import Literature.MathematicalPhysics.QuantumManyBody.JelliumSliceAlgebra
import HarnessLib

/-!
# The one-body term through the condensate: `m = PmP + (PmQ + QmP) + QmQ` on a fibre

Topic `Literature/MathematicalPhysics/QuantumManyBody` (the charged Bose gas, `JelliumBoseGas.foldyLaw`).
Step (2b) of the first-quantized route to [LiebSolovej2001, Thm. 9.2]. In [LiebSolovej2001, §5] the
background term `-ρ∑ⱼ∫w_{r,R}(xⱼ,y)dy = -ρ∑ⱼ m(xⱼ)`, `m(x) = ∫w(x,y)dy`, is written
`-ρℓ³∑_{pq}ŵ_{0p,0q}a*_pa_q` and split according to `p, q = 0` or `≠ 0`: the `ŵ_{00,00}` piece
(`p = q = 0`, proportional to `n̂₀`), the pieces `ŵ_{p0,00}` (one index `≠ 0`) and `ŵ_{p0,q0}`
(both `≠ 0`, bounded by `sup m · n̂₊`, Lemma 5.3). In first quantization, on the fibre of the `j`-th
variable through `X`, with `P = (PⱼΨ)(X)` and `Q(y) = (QⱼΨ)(X; xⱼ ↦ y)`:

`∫_Λ m(y)|Ψ(X;xⱼ↦y)|²dy = |P|²∫_Λ m + 2Re( P̄ ∫_Λ m Q ) + ∫_Λ m|Q|²`

(`setIntegral_cell_mul_normSq_update`), together with the bound of the cross term
`|2Re(P̄∫mQ)| ≤ 2|P|∫|m||Q|` (`abs_cross_le`).

## References

* [LiebSolovej2001] E. H. Lieb, J. P. Solovej, Commun. Math. Phys. 217 (2001) 127–163, §5
  (decomposition of (5.?) by the number of zero indices; Lemma 5.3) (arXiv:cond-mat/0007425, p. 11).
-/

noncomputable section

open MeasureTheory Set Filter Real Complex
open scoped ENNReal NNReal Topology ComplexConjugate

namespace Literature.MathematicalPhysics.QuantumManyBody.JelliumBoseGas

open BoseGas

variable {n : ℕ} {ℓ : ℝ}

/-- A bounded measurable real function is integrable on the cell. [folklore] -/
theorem integrableOn_cell_of_bounded {m : Space → ℝ} (hm : Measurable m) {M : ℝ}
    (hM : ∀ y, |m y| ≤ M) (ℓ : ℝ) : IntegrableOn m (cell ℓ) := by
  haveI := isFiniteMeasure_restrict_cell ℓ
  refine Integrable.mono' (integrable_const M) hm.aestronglyMeasurable (Eventually.of_forall fun y => ?_)
  rw [Real.norm_eq_abs]; exact hM y

/-- The fibre of `QⱼΨ` is continuous in the fibre variable. [folklore] -/
theorem continuous_sliceFluct_update (ℓ : ℝ) (j : Fin n) {Ψ : Config n → ℂ} (hΨ : Continuous Ψ)
    (X : Config n) : Continuous fun y : Space => sliceFluct ℓ j Ψ (Function.update X j y) := by
  simp_rw [sliceFluct_update]
  exact (hΨ.comp (continuous_const.update j continuous_id)).sub continuous_const

/-- **The one-body term on a fibre, split by the condensate** [LiebSolovej2001, §5]: for `m`
measurable and bounded, `Ψ` continuous, `ℓ > 0`,
`∫_Λ m(y)|Ψ(X;xⱼ↦y)|²dy = |PⱼΨ(X)|² ∫_Λ m + 2Re( conj(PⱼΨ(X)) ∫_Λ m(y)(QⱼΨ)(X;xⱼ↦y)dy ) + ∫_Λ m|QⱼΨ|²`
(the `ŵ_{00}`, `ŵ_{p0,00}` and `ŵ_{p0,q0}` pieces of the background term).
[cite: LiebSolovej2001, §5] -/
theorem setIntegral_cell_mul_normSq_update {m : Space → ℝ} (hm : Measurable m) {M : ℝ}
    (hM : ∀ y, |m y| ≤ M) (j : Fin n) {Ψ : Config n → ℂ} (hΨ : Continuous Ψ) (X : Config n) :
    ∫ y in cell ℓ, m y * ‖Ψ (Function.update X j y)‖ ^ 2 =
      ‖sliceMean ℓ j Ψ X‖ ^ 2 * (∫ y in cell ℓ, m y) +
        2 * (conj (sliceMean ℓ j Ψ X) * ∫ y in cell ℓ, (m y : ℂ) * sliceFluct ℓ j Ψ (Function.update X j y)).re +
        ∫ y in cell ℓ, m y * ‖sliceFluct ℓ j Ψ (Function.update X j y)‖ ^ 2 := by
  haveI := isFiniteMeasure_restrict_cell ℓ
  set P : ℂ := sliceMean ℓ j Ψ X with hP
  set Q : Space → ℂ := fun y => sliceFluct ℓ j Ψ (Function.update X j y) with hQ
  -- pointwise expansion
  have hpt : ∀ y, m y * ‖Ψ (Function.update X j y)‖ ^ 2 =
      ‖P‖ ^ 2 * m y + 2 * (m y * (conj P * Q y).re) + m y * ‖Q y‖ ^ 2 := by
    intro y
    have e : Ψ (Function.update X j y) = P + Q y := by
      rw [hQ]; simp only; rw [sliceFluct_update, hP]; ring
    -- `|a + b|² = |a|² + |b|² + 2Re(ā b)` (cf. `BoseGas.norm_add_sq_complex`)
    have hsq : ‖P + Q y‖ ^ 2 = ‖P‖ ^ 2 + ‖Q y‖ ^ 2 + 2 * (conj P * Q y).re := by
      rw [← Complex.normSq_eq_norm_sq, ← Complex.normSq_eq_norm_sq, ← Complex.normSq_eq_norm_sq,
        Complex.normSq_add]
      congr 1
      rw [← Complex.conj_re (P * conj (Q y)), map_mul, Complex.conj_conj]
    rw [e, hsq]; ring
  -- integrability of the pieces
  have hQc : Continuous Q := continuous_sliceFluct_update ℓ j hΨ X
  obtain ⟨C, hC⟩ := (isCompact_closedBox ℓ).exists_bound_of_continuousOn hQc.continuousOn
  have hQb : ∀ y ∈ cell ℓ, ‖Q y‖ ≤ C := fun y hy => hC y (cell_subset_closedBox ℓ hy)
  have hmi : IntegrableOn m (cell ℓ) := integrableOn_cell_of_bounded hm hM ℓ
  have h1 : IntegrableOn (fun y => ‖P‖ ^ 2 * m y) (cell ℓ) := hmi.const_mul _
  have hcrossC : IntegrableOn (fun y => (m y : ℂ) * Q y) (cell ℓ) := by
    refine Integrable.mono' (integrable_const (M * C)) ?_ ?_
    · exact ((Complex.measurable_ofReal.comp hm).mul hQc.measurable).aestronglyMeasurable
    · refine (ae_restrict_iff' (measurableSet_cell ℓ)).2 (Eventually.of_forall fun y hy => ?_)
      rw [norm_mul, Complex.norm_real, Real.norm_eq_abs]
      exact mul_le_mul (hM y) (hQb y hy) (norm_nonneg _) ((abs_nonneg _).trans (hM y))
  have h2 : IntegrableOn (fun y => 2 * (m y * (conj P * Q y).re)) (cell ℓ) := by
    have h : IntegrableOn (fun y => (conj P * ((m y : ℂ) * Q y)).re) (cell ℓ) :=
      (hcrossC.const_mul (conj P)).re
    refine (h.const_mul 2).congr (Eventually.of_forall fun y => ?_)
    simp only
    congr 1
    rw [show conj P * ((m y : ℂ) * Q y) = (m y : ℂ) * (conj P * Q y) by ring, Complex.re_ofReal_mul]
  have h3 : IntegrableOn (fun y => m y * ‖Q y‖ ^ 2) (cell ℓ) := by
    refine Integrable.mono' (integrable_const (M * C ^ 2)) ?_ ?_
    · exact (hm.mul (hQc.norm.pow 2).measurable).aestronglyMeasurable
    · refine (ae_restrict_iff' (measurableSet_cell ℓ)).2 (Eventually.of_forall fun y hy => ?_)
      rw [Real.norm_eq_abs, abs_mul, abs_of_nonneg (sq_nonneg ‖Q y‖)]
      exact mul_le_mul (hM y) (pow_le_pow_left₀ (norm_nonneg _) (hQb y hy) 2) (sq_nonneg _)
        ((abs_nonneg _).trans (hM y))
  -- integrate
  have h12 : IntegrableOn (fun y => ‖P‖ ^ 2 * m y + 2 * (m y * (conj P * Q y).re)) (cell ℓ) := h1.add h2
  simp_rw [hpt]
  rw [integral_add h12 h3, integral_add h1 h2, integral_const_mul, integral_const_mul]
  congr 2
  -- the cross term: `∫ m Re(P̄Q) = Re(P̄ ∫ mQ)`
  have e : ∀ y, m y * (conj P * Q y).re = ((conj P) * ((m y : ℂ) * Q y)).re := by
    intro y
    rw [show conj P * ((m y : ℂ) * Q y) = (m y : ℂ) * (conj P * Q y) by ring, Complex.re_ofReal_mul]
  simp_rw [e]
  have hre := Complex.reCLM.integral_comp_comm (hcrossC.const_mul (conj P))
  simp only [Complex.reCLM_apply] at hre
  rw [hre, integral_const_mul]

/-- **The cross term is controlled by `|PⱼΨ|` and `∫|m||QⱼΨ|`**:
`|2Re(conj(P) ∫_Λ m Q)| ≤ 2|P| ∫_Λ |m||Q|`. [cite: LiebSolovej2001, §5 (Lemma 5.6 mechanism)] -/
theorem abs_cross_le (m : Space → ℝ) (j : Fin n) (Ψ : Config n → ℂ) (X : Config n) :
    |2 * (conj (sliceMean ℓ j Ψ X) * ∫ y in cell ℓ, (m y : ℂ) * sliceFluct ℓ j Ψ (Function.update X j y)).re| ≤
      2 * ‖sliceMean ℓ j Ψ X‖ * ∫ y in cell ℓ, |m y| * ‖sliceFluct ℓ j Ψ (Function.update X j y)‖ := by
  have h1 : |(conj (sliceMean ℓ j Ψ X) *
      ∫ y in cell ℓ, (m y : ℂ) * sliceFluct ℓ j Ψ (Function.update X j y)).re| ≤
      ‖sliceMean ℓ j Ψ X‖ * ‖∫ y in cell ℓ, (m y : ℂ) * sliceFluct ℓ j Ψ (Function.update X j y)‖ := by
    refine (Complex.abs_re_le_norm _).trans ?_
    rw [norm_mul, Complex.norm_conj]
  have h2 : ‖∫ y in cell ℓ, (m y : ℂ) * sliceFluct ℓ j Ψ (Function.update X j y)‖ ≤
      ∫ y in cell ℓ, |m y| * ‖sliceFluct ℓ j Ψ (Function.update X j y)‖ := by
    refine (norm_integral_le_integral_norm _).trans (le_of_eq ?_)
    refine integral_congr_ae (Eventually.of_forall fun y => ?_)
    simp only [norm_mul, Complex.norm_real, Real.norm_eq_abs]
  rw [abs_mul, abs_two, mul_assoc]
  exact mul_le_mul_of_nonneg_left (h1.trans (mul_le_mul_of_nonneg_left h2 (norm_nonneg _))) zero_le_two

end Literature.MathematicalPhysics.QuantumManyBody.JelliumBoseGas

(EXERCISE PROMPT): The response should be the listing above, limited to the lines between the one holding "# The one-body" and the one holding "Step (2b) of", inclusive, reproduced exactly.

(EXERCISE SOLUTION):
# The one-body term through the condensate: `m = PmP + (PmQ + QmP) + QmQ` on a fibre

Topic `Literature/MathematicalPhysics/QuantumManyBody` (the charged Bose gas, `JelliumBoseGas.foldyLaw`).
Step (2b) of the first-quantized route to [LiebSolovej2001, Thm. 9.2]. In [LiebSolovej2001, §5] the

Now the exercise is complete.